Sebuah tepukan keras mendarat di bahuku, menyengat bekas cedera lama hingga dadaku agak ngilu. Aku berbalik kaget dan menemukan sosok wanita berambut pendek sebahut sedang bersedekap. Dia mengenakan gaun merah panjang dengan belahan anggun di bagian bawah, memamerkan sepasang kaki jenjangnya yang putih bersih.
"Hmm... ada manusia purba yang akhirnya turun gunung rupanya," cibir Putri dengan senyum miring. "Tumben lo datang? Apa karena lagi kangen sama seseorang, makanya bela-belain hadir?"
Putri masih sama seperti dulu. Senyumnya penuh intrik, tatapannya tajam menembus isi kepala orang, dan ucapannya selalu tepat menohok ke inti masalah. Memory saat dia menyatakan cinta padaku di masa SMA melintas sekilas. Aku pasti benar-benar bodoh dulu pernah menolak gadis secantik dan seseksi ini.
"Kenapa? Lo terkesima sama kecantikan gue?" Putri memutar tubuhnya anggun, tertawa kecil. "Tapi penampilan lo lumayan juga sih hari ini. Kalau lo mau nembak gue sekarang—"
"Sorry," aku menangkupkan kedua tangan di dada dengan raut memohon. "Gue masih sayang nyawa dan kagak mau cari urusan sama Dodit. Benar kagak, Dit?"
"Woi! Kagak usah dibahas lagi! Itu masa lalu, mau gue kepret lo?!" gelak Dodit memburu.
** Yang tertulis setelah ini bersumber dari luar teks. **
import Summits.QuantumFields.YangMills.Theorems.BalabanLadderROTTiltSplitConverse
import Summits.QuantumFields.YangMills.Theorems.BalabanLadderROTTiltBoundaryDecayClosers
import HarnessLib

/-!
# Crux `ROT` (stmt-QuantumFields-20042): the boundary-decay input with NON-DEGENERATE cubes — erratum and the repaired chain

Helper file of the fleet lead `ym-spine-20042-p1` (generation g4), `--supports stmt-QuantumFields-20042` (count-neutral).

ERRATUM (located by the same seat, same session).  The infrared input as typed in `Theorems/BalabanLadderROTTiltBoundaryDecay.lean`
(binder `hdecay` of `tiltInsensitivityOn_of_boundaryDecay`, p484693) and named in `Theorems/BalabanLadderROTClassDefs.lean` §5
(`BoundaryDecayInUnits`, `BoundaryDecayAll`, p485718) quantifies over ALL cubes `(c, b)` including the EMPTY cube `b = 0`: there the depth
is identically `0`, so `d = 0` is admissible for every support, the right-hand side `K₆·M·0⁴·e⁰` vanishes, while the kernel of the empty
edge set is evaluation at the exterior — so the hypothesis forces every bounded continuous cylinder observable to be CONSTANT
(`boundaryDecayInUnits_degenerate` below).  For a non-trivial gauge group it is therefore unsatisfiable and the theorems taking it are
vacuous.  The intended input needs the side condition `1 ≤ b` (non-degenerate cubes); with it nothing else changes: small cubes are the
trivial regime (`|Δ| ≤ 2M ≤ K₆ M b⁴`), large physical cubes the mass-gap regime.

THIS FILE lands the repaired chain with the side condition `1 ≤ b` inserted (hypothesis `hdecay⁺`, inline):
* §1 `kerE_eq_self_of_forall_not_mem` (the kernel average of an observable not read inside `Λ` is its value), `not_mem_cubeEdges_zero`,
  `depth_zero`, and the degeneracy certificate `boundaryDecayInUnits_degenerate`;
* §2 `tiltInsensitivityOn_of_boundaryDecayPos : hdecay⁺ → TiltInsensitivityOn G r a t.tiltCell (fittedClass t.q)` — the per-step lemma
  `norm_tilt_bracket_step_le` (p484693) asks the decay only at depth `⌊⌊L/4⌋/2⌋ ≥ 1`, where the empty cube carries no support, so its
  hypothesis follows from `hdecay⁺`; the limit argument is repeated verbatim;
* §3 closers with `hdecay⁺` for all `(G, r, a)`: `ti_of_boundaryDecayPos`, `rotRev2'_of_nrot3_of_boundaryDecayPos`,
  `tiltedRegComparisonOn_iff_latticeKingWardOn_of_boundaryDecayPos`.

Census unchanged in substance: open content of `ROT` rev 2′ = `NROT3(S₅)` + the (repaired) boundary-decay input.  0 definitions, 0 sorry.
-/

set_option autoImplicit false

noncomputable section

open scoped SchwartzMap BigOperators
open MeasureTheory Filter Topology Metric
open Literature.MathematicalPhysics.QuantumFieldTheory Literature.MathematicalPhysics.QuantumLattice
open Literature.MathematicalPhysics.AQFT
open Literature.Probability.LatticeModels (box Site mem_box glueWith glueWith_apply_not_mem)
open Summit.QuantumFields.YangMills.Cruxes.OSLegsFromFemtoAndGap.DlrCollarTransfer
open Summit.QuantumFields.YangMills.Cruxes.OSLegsFromFemtoAndGap.DlrCollarTransfer.StubLower (mem_cubeSites_iff)
open Summit.QuantumFields.YangMills.Cruxes.OSLegsAtWeakCouplingC.Sketch (tendsto_riemann_sum)
open Summit.QuantumFields.YangMills.Cruxes.OSLegsAtWeakCouplingC.Y2Bridge
open Summit.QuantumFields.YangMills.Theorems.OSLegsFromFemtoAndGap (latticeDist)
open Summit.QuantumFields.YangMills.Theorems.OSLegsFromFemtoAndGap.StubLower (exists_abs_curvature_le)
open Summit.QuantumFields.YangMills.Theorems.NPointIsotropy.Negative (E4)

namespace Summit.QuantumFields.YangMills.Theorems.ROT

open PythTriple

section Degenerate

variable {G : Type} [Group G] [TopologicalSpace G] [IsTopologicalGroup G] [CompactSpace G]
  [MeasurableSpace G] [BorelSpace G]

/-- The empty cube has no interior edges. [folklore] -/
theorem not_mem_cubeEdges_zero (c : Fin 4 → ℤ) (e : Literature.MathematicalPhysics.QuantumLattice.ZdEdge 4) :
    e ∉ cubeEdges c 0 := fun he => by
  have h := ((mem_cubeSites_iff c 0 e.1).1 (fst_mem_cubeSites_of_mem_cubeEdges he)) 0
  push_cast at h
  linarith [h.1, h.2]

/-- The empty cube has depth identically `0`. [folklore] -/
theorem depth_zero (c x : Fin 4 → ℤ) : depth c 0 x = 0 := by
  apply Nat.eq_zero_of_le_zero
  unfold depth
  refine (Finset.inf'_le _ (Finset.mem_univ (0 : Fin 4))).trans ?_
  rcases le_or_gt (c 0) (x 0) with h | h
  · have : (c 0 + ((0 : ℕ) : ℤ) - x 0).toNat = 0 := Int.toNat_eq_zero.2 (by push_cast; linarith)
    rw [this]; exact min_le_right _ _
  · have : (x 0 - c 0 + 1).toNat = 0 := Int.toNat_eq_zero.2 (by linarith)
    rw [this]; exact min_le_left _ _

/-- **The kernel average of an observable not read inside `Λ` is its value at the exterior**: if `A` is a cylinder observable whose support
misses `Λ`, then `∫ A dγ_Λ(· | η) = A η` (the tilting weight cancels in the ratio). -/
theorem integral_ymSpecification_eq_self_of_forall_not_mem (r : LatticeRep G) (β : ℝ)
    (Λ : Finset (Literature.MathematicalPhysics.QuantumLattice.ZdEdge 4)) {A : LGConfig 4 G → ℝ} (hAm : Measurable A)
    {S : Finset (Literature.MathematicalPhysics.QuantumLattice.ZdEdge 4)} (hAS : IsCylinder A S) (hS : ∀ e ∈ S, e ∉ Λ)
    (η : LGConfig 4 G) : ∫ U, A U ∂(ymSpecification r.ρ β Λ η) = A η := by
  haveI := r.secondCountableTopology
  have hglue : ∀ ζ : ↥Λ → G, A (glueWith Λ ζ η) = A η := fun ζ =>
    hAS fun e he => glueWith_apply_not_mem _ _ _ (hS e (Finset.mem_coe.1 he))
  rw [integral_ymSpecification r.ρ r.continuous β Λ hAm]
  simp_rw [hglue]
  rw [integral_const_mul, mul_div_assoc, div_self (normaliser_pos r.ρ r.continuous β Λ η).ne', mul_one]

/-- For the empty cube the kernel `kerE` is evaluation at the exterior. -/
theorem kerE_zero_eq_self (r : LatticeRep G) (β : ℝ) (c : Fin 4 → ℤ) {A : LGConfig 4 G → ℝ} (hAm : Measurable A)
    {S : Finset (Literature.MathematicalPhysics.QuantumLattice.ZdEdge 4)} (hAS : IsCylinder A S) (η : LGConfig 4 G) :
    kerE G r β c 0 η A = A η :=
  integral_ymSpecification_eq_self_of_forall_not_mem r β _ hAm hAS (fun e _ => not_mem_cubeEdges_zero c e) η

/-- **Degeneracy certificate for `BoundaryDecayInUnits` (ClassDefs §5, p485718) as typed**: it forces every bounded continuous cylinder
observable of the infinite lattice to be constant (instance: the empty cube `b = 0`, depth `0`, where the bound reads `|A η − A η'| ≤ 0`).  Hence
for a non-trivial gauge group it is unsatisfiable; the intended input is the `1 ≤ b` form used below. -/
theorem boundaryDecayInUnits_degenerate (r : LatticeRep G) (a : ℝ → ℝ) (h : BoundaryDecayInUnits G r a)
    {A : LGConfig 4 G → ℝ} (hA : Continuous A) {M : ℝ} (hM : ∀ U, |A U| ≤ M)
    {S : Finset (Literature.MathematicalPhysics.QuantumLattice.ZdEdge 4)} (hAS : IsCylinder A S) (η η' : LGConfig 4 G) :
    A η = A η' := by
  haveI := r.secondCountableTopology
  obtain ⟨c₆, β₆, K₆, -, hdec⟩ := h
  have hb := hdec β₆ le_rfl 0 0 0 η η' A M S hA hM hAS (fun e _ => Nat.zero_le _)
  rw [kerE_zero_eq_self r β₆ 0 hA.measurable hAS η, kerE_zero_eq_self r β₆ 0 hA.measurable hAS η'] at hb
  have h0 : |A η - A η'| ≤ 0 := by simpa using hb
  exact sub_eq_zero.1 (abs_nonpos_iff.1 h0)

end Degenerate

/-! ## §2 The repaired chain: boundary decay on NON-DEGENERATE cubes -/

section Main

variable {G : Type} [Group G] [TopologicalSpace G] [IsTopologicalGroup G] [CompactSpace G]
  [MeasurableSpace G] [BorelSpace G]

/-- **The tilt bracket vanishes along admissible schemes, given exponential decay of boundary influence in units `a` on NON-DEGENERATE cubes.**
Same statement as `tiltInsensitivityOn_of_boundaryDecay` with the side condition `1 ≤ b` in the input: for `β ≥ β₆`, every cube `(c, b)`
with `b ≥ 1`, every depth `d`, exteriors `η, η'`, and every bounded continuous cylinder observable `A` (`|A| ≤ M`) supported at depth `≥ d`,
`|kerE η A − kerE η' A| ≤ K₆·M·b⁴·exp(−c₆·a(β)·d)`.  (The per-step estimate asks the decay at depth `⌊⌊L/4⌋/2⌋ ≥ 1` only, where the empty
cube carries no support and its kernel is evaluation.) -/
theorem tiltInsensitivityOn_of_boundaryDecayPos (t : PythTriple) (r : LatticeRep G) (a : ℝ → ℝ)
    (hdecay : ∃ (c₆ β₆ K₆ : ℝ), 0 < c₆ ∧ ∀ β : ℝ, β₆ ≤ β →
      ∀ (c : Fin 4 → ℤ) (b d : ℕ) (η η' : LGConfig 4 G) (A : LGConfig 4 G → ℝ) (M : ℝ)
        (S : Finset (Literature.MathematicalPhysics.QuantumLattice.ZdEdge 4)), 1 ≤ b →
        Continuous A → (∀ U, |A U| ≤ M) → IsCylinder A S → (∀ e ∈ S, d ≤ depth c b e.1) →
        |kerE G r β c b η A - kerE G r β c b η' A| ≤ K₆ * M * (b : ℝ) ^ 4 * Real.exp (-(c₆ * a β * d))) :
    TiltInsensitivityOn G r a t.tiltCell (fittedClass t.q) := by
  obtain ⟨c₆, β₆, K₆, hc₆, hdec⟩ := hdecay
  intro sch hS hunits hβ hranges
  refine ⟨1, one_pos, fun n _hn F hF => ?_⟩
  obtain ⟨-, hFc, -, -⟩ := hF
  obtain ⟨B, hB0, hB⟩ := exists_abs_curvature_le r
  haveI := r.secondCountableTopology
  -- support radius of `F`
  obtain ⟨ρ, hρ⟩ : ∃ ρ : ℝ, tsupport (F : (Fin n → E4) → ℂ) ⊆ closedBall (0 : Fin n → E4) ρ :=
    hFc.isCompact.isBounded.subset_closedBall 0
  -- scheme data
  have hapos : ∀ k, 0 < sch.a k := sch.a_pos
  have ha0 : Tendsto sch.a atTop (𝓝 0) := sch.tendsto_a
  have haL : Tendsto (fun k => sch.a k * (sch.L k : ℝ)) atTop atTop := sch.tendsto_L
  have ha1 : ∀ k, sch.a k ≤ 1 := fun k => (hranges k).2.1.trans (by norm_num)
  have hLa : ∀ k, (sch.a k)⁻¹ * (sch.a k)⁻¹ ≤ sch.L k := fun k => (hranges k).2.2.2
  -- the rate and the Riemann sums
  have hrate := tendsto_boundary_rate sch.a sch.L hapos ha1 hLa haL hc₆
    (2 * (max K₆ 0 * (2 * B) ^ n) + n * (2 * B) ^ (n - 1) * (2 * (max K₆ 0 * B))) (4 * n)
  have hRiem : Tendsto (fun k => sch.a k ^ (4 * n) *
      ∑ x ∈ Fintype.piFinset (fun _ : Fin n => box 4 (sch.L k)), ‖F (fun i => sch.a k • siteToE (x i))‖)
      atTop (𝓝 (∫ y, ‖F y‖)) :=
    tendsto_riemann_sum (fun y => ‖F y‖) F.continuous.norm hFc.norm sch.a sch.L hapos ha0 haL
  -- the straight torus is the axis cell
  have hS' : ∀ k, latticeDist r.ρ (sch.β k) (sch.L k) (sch.a k) r.curvature.F
      (wilsonTorusMean r.ρ (sch.β k) (sch.L k) r.curvature.F) n F =
      (axisCell (sch.L k)).dist r.ρ (sch.β k) (fun x => sch.a k • siteToE x) r.curvature.F
        ((axisCell (sch.L k)).mean r.ρ (sch.β k) r.curvature.F) n F := fun k => by
    rw [dist_axisCell, mean_axisCell]
  simp_rw [hS']
  -- squeeze against rate × Riemann sum
  have hlim := hrate.mul hRiem
  rw [zero_mul] at hlim
  refine squeeze_zero_norm' ?_ hlim
  filter_upwards [hβ.eventually_ge_atTop β₆, haL.eventually_ge_atTop (8 * ρ + 8)] with k hkβ hkL
  have hL14 : 14 ≤ sch.L k := (hranges k).2.2.1
  have hd1 : 1 ≤ sch.L k / 4 / 2 := by omega
  -- the per-step decay hypothesis at depth `⌊⌊L/4⌋/2⌋ ≥ 1`: non-degenerate cubes from `hdecay`, the empty cube is trivial
  have hdecβ : ∀ (c : Fin 4 → ℤ) (b : ℕ) (η η' : LGConfig 4 G) (A : LGConfig 4 G → ℝ) (M : ℝ)
      (S : Finset (Literature.MathematicalPhysics.QuantumLattice.ZdEdge 4)),
      Continuous A → (∀ U, |A U| ≤ M) → IsCylinder A S → (∀ e ∈ S, sch.L k / 4 / 2 ≤ depth c b e.1) →
      |kerE G r (sch.β k) c b η A - kerE G r (sch.β k) c b η' A| ≤
        K₆ * M * (b : ℝ) ^ 4 * Real.exp (-(c₆ * a (sch.β k) * ((sch.L k / 4 / 2 : ℕ) : ℝ))) := by
    intro c b η η' A M S hA hM hAS hd
    rcases Nat.eq_zero_or_pos b with hb | hb
    · subst hb
      have hS0 : ∀ e ∈ S, False := fun e he => by
        have h := hd e he
        rw [depth_zero] at h
        omega
      rw [kerE_zero_eq_self r (sch.β k) c hA.measurable hAS η, kerE_zero_eq_self r (sch.β k) c hA.measurable hAS η']
      have hconst : A η = A η' := hAS fun e he => (hS0 e (Finset.mem_coe.1 he)).elim
      rw [hconst, sub_self, abs_zero]
      simp
    · exact hdec (sch.β k) hkβ c b _ η η' A M S hb hA hM hAS hd
  have h := norm_tilt_bracket_step_le t r (sch.β k)
    (X := Real.exp (-(c₆ * a (sch.β k) * ((sch.L k / 4 / 2 : ℕ) : ℝ)))) (Real.exp_pos _).le hdecβ
    (hS k) hL14 (hapos k) (ha1 k) hB0 hB F hρ hkL
  rw [← hunits k] at h
  exact h

/-! ## §3 Closers with the repaired input -/

/-- **`TI ⇐ boundary-influence decay on non-degenerate cubes`**, for the tilt cells of any Pythagorean triple on its fitted class. -/
theorem ti_of_boundaryDecayPos (t : PythTriple)
    (hBD : ∀ (G : Type) [Group G] [TopologicalSpace G] [IsTopologicalGroup G] [CompactSpace G],
      IsCompactSimpleLieGroup G → letI : MeasurableSpace G := borel G; haveI : BorelSpace G := ⟨rfl⟩;
      ∀ (r : LatticeRep G) (a : ℝ → ℝ), ∃ (c₆ β₆ K₆ : ℝ), 0 < c₆ ∧ ∀ β : ℝ, β₆ ≤ β →
        ∀ (c : Fin 4 → ℤ) (b d : ℕ) (η η' : LGConfig 4 G) (A : LGConfig 4 G → ℝ) (M : ℝ)
          (S : Finset (Literature.MathematicalPhysics.QuantumLattice.ZdEdge 4)), 1 ≤ b →
          Continuous A → (∀ U, |A U| ≤ M) → IsCylinder A S → (∀ e ∈ S, d ≤ depth c b e.1) →
          |kerE G r β c b η A - kerE G r β c b η' A| ≤ K₆ * M * (b : ℝ) ^ 4 * Real.exp (-(c₆ * a β * d))) :
    TI t.tiltCell (fittedClass t.q) := by
  intro G _ _ _ _ hG
  letI : MeasurableSpace G := borel G
  haveI : BorelSpace G := ⟨rfl⟩
  intro r a _ _ _ _
  exact tiltInsensitivityOn_of_boundaryDecayPos t r a (hBD G hG r a)

/-- **`ROT` rev 2′ ⇐ N-ROT.3 (King's data) ∧ boundary-influence decay on non-degenerate cubes.** -/
theorem rotRev2'_of_nrot3_of_boundaryDecayPos (h3 : NROT3 king345.tiltCell (Real.arcsin (3 / 5)) (fittedClass 5))
    (hBD : ∀ (G : Type) [Group G] [TopologicalSpace G] [IsTopologicalGroup G] [CompactSpace G],
      IsCompactSimpleLieGroup G → letI : MeasurableSpace G := borel G; haveI : BorelSpace G := ⟨rfl⟩;
      ∀ (r : LatticeRep G) (a : ℝ → ℝ), ∃ (c₆ β₆ K₆ : ℝ), 0 < c₆ ∧ ∀ β : ℝ, β₆ ≤ β →
        ∀ (c : Fin 4 → ℤ) (b d : ℕ) (η η' : LGConfig 4 G) (A : LGConfig 4 G → ℝ) (M : ℝ)
          (S : Finset (Literature.MathematicalPhysics.QuantumLattice.ZdEdge 4)), 1 ≤ b →
          Continuous A → (∀ U, |A U| ≤ M) → IsCylinder A S → (∀ e ∈ S, d ≤ depth c b e.1) →
          |kerE G r β c b η A - kerE G r β c b η' A| ≤ K₆ * M * (b : ℝ) ^ 4 * Real.exp (-(c₆ * a β * d))) :
    ROTRev2' :=
  rotRev2'_of_tilt345 h3 (ti_of_boundaryDecayPos king345 hBD)

/-- **Modulo boundary-influence decay on non-degenerate cubes, N-ROT.3 on a tilt cell IS King's single-angle lattice Ward statement on the
fitted class.** -/
theorem tiltedRegComparisonOn_iff_latticeKingWardOn_of_boundaryDecayPos (t : PythTriple) (r : LatticeRep G) (a : ℝ → ℝ) (θ : ℝ)
    (hdecay : ∃ (c₆ β₆ K₆ : ℝ), 0 < c₆ ∧ ∀ β : ℝ, β₆ ≤ β →
      ∀ (c : Fin 4 → ℤ) (b d : ℕ) (η η' : LGConfig 4 G) (A : LGConfig 4 G → ℝ) (M : ℝ)
        (S : Finset (Literature.MathematicalPhysics.QuantumLattice.ZdEdge 4)), 1 ≤ b →
        Continuous A → (∀ U, |A U| ≤ M) → IsCylinder A S → (∀ e ∈ S, d ≤ depth c b e.1) →
        |kerE G r β c b η A - kerE G r β c b η' A| ≤ K₆ * M * (b : ℝ) ^ 4 * Real.exp (-(c₆ * a β * d))) :
    TiltedRegComparisonOn G r a t.tiltCell θ (fittedClass t.q) ↔ LatticeKingWardOn G r a ({θ} : Set ℝ) (fittedClass t.q) :=
  tiltedRegComparisonOn_iff_latticeKingWardOn r a t.tiltCell θ (fittedClass t.q)
    (tiltInsensitivityOn_of_boundaryDecayPos t r a hdecay)

end Main

end Summit.QuantumFields.YangMills.Theorems.ROT

end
Aku tertawa kaku, berbalik dan melangkah mundur menghindari kejaran Dodit. Namun, langkahku yang terburu-buru justru membuatku menabrak seseorang dari arah samping.
BRUK!
"Ah, maaf!" reaksiku refleks merengkuh pinggang wanita itu agar tidak tersungkur ke lantai.
Begitu pandangan kami bertemu dan aku menyadari siapa wanita di pelukanku, genggamanku hampir terlepas karena panik. Beruntung refleksku cepat, menahannya kembali hingga dia berdiri tegak.
"R--Ravel...?" jemari wanita itu menunjukku, matanya membulat tak percaya.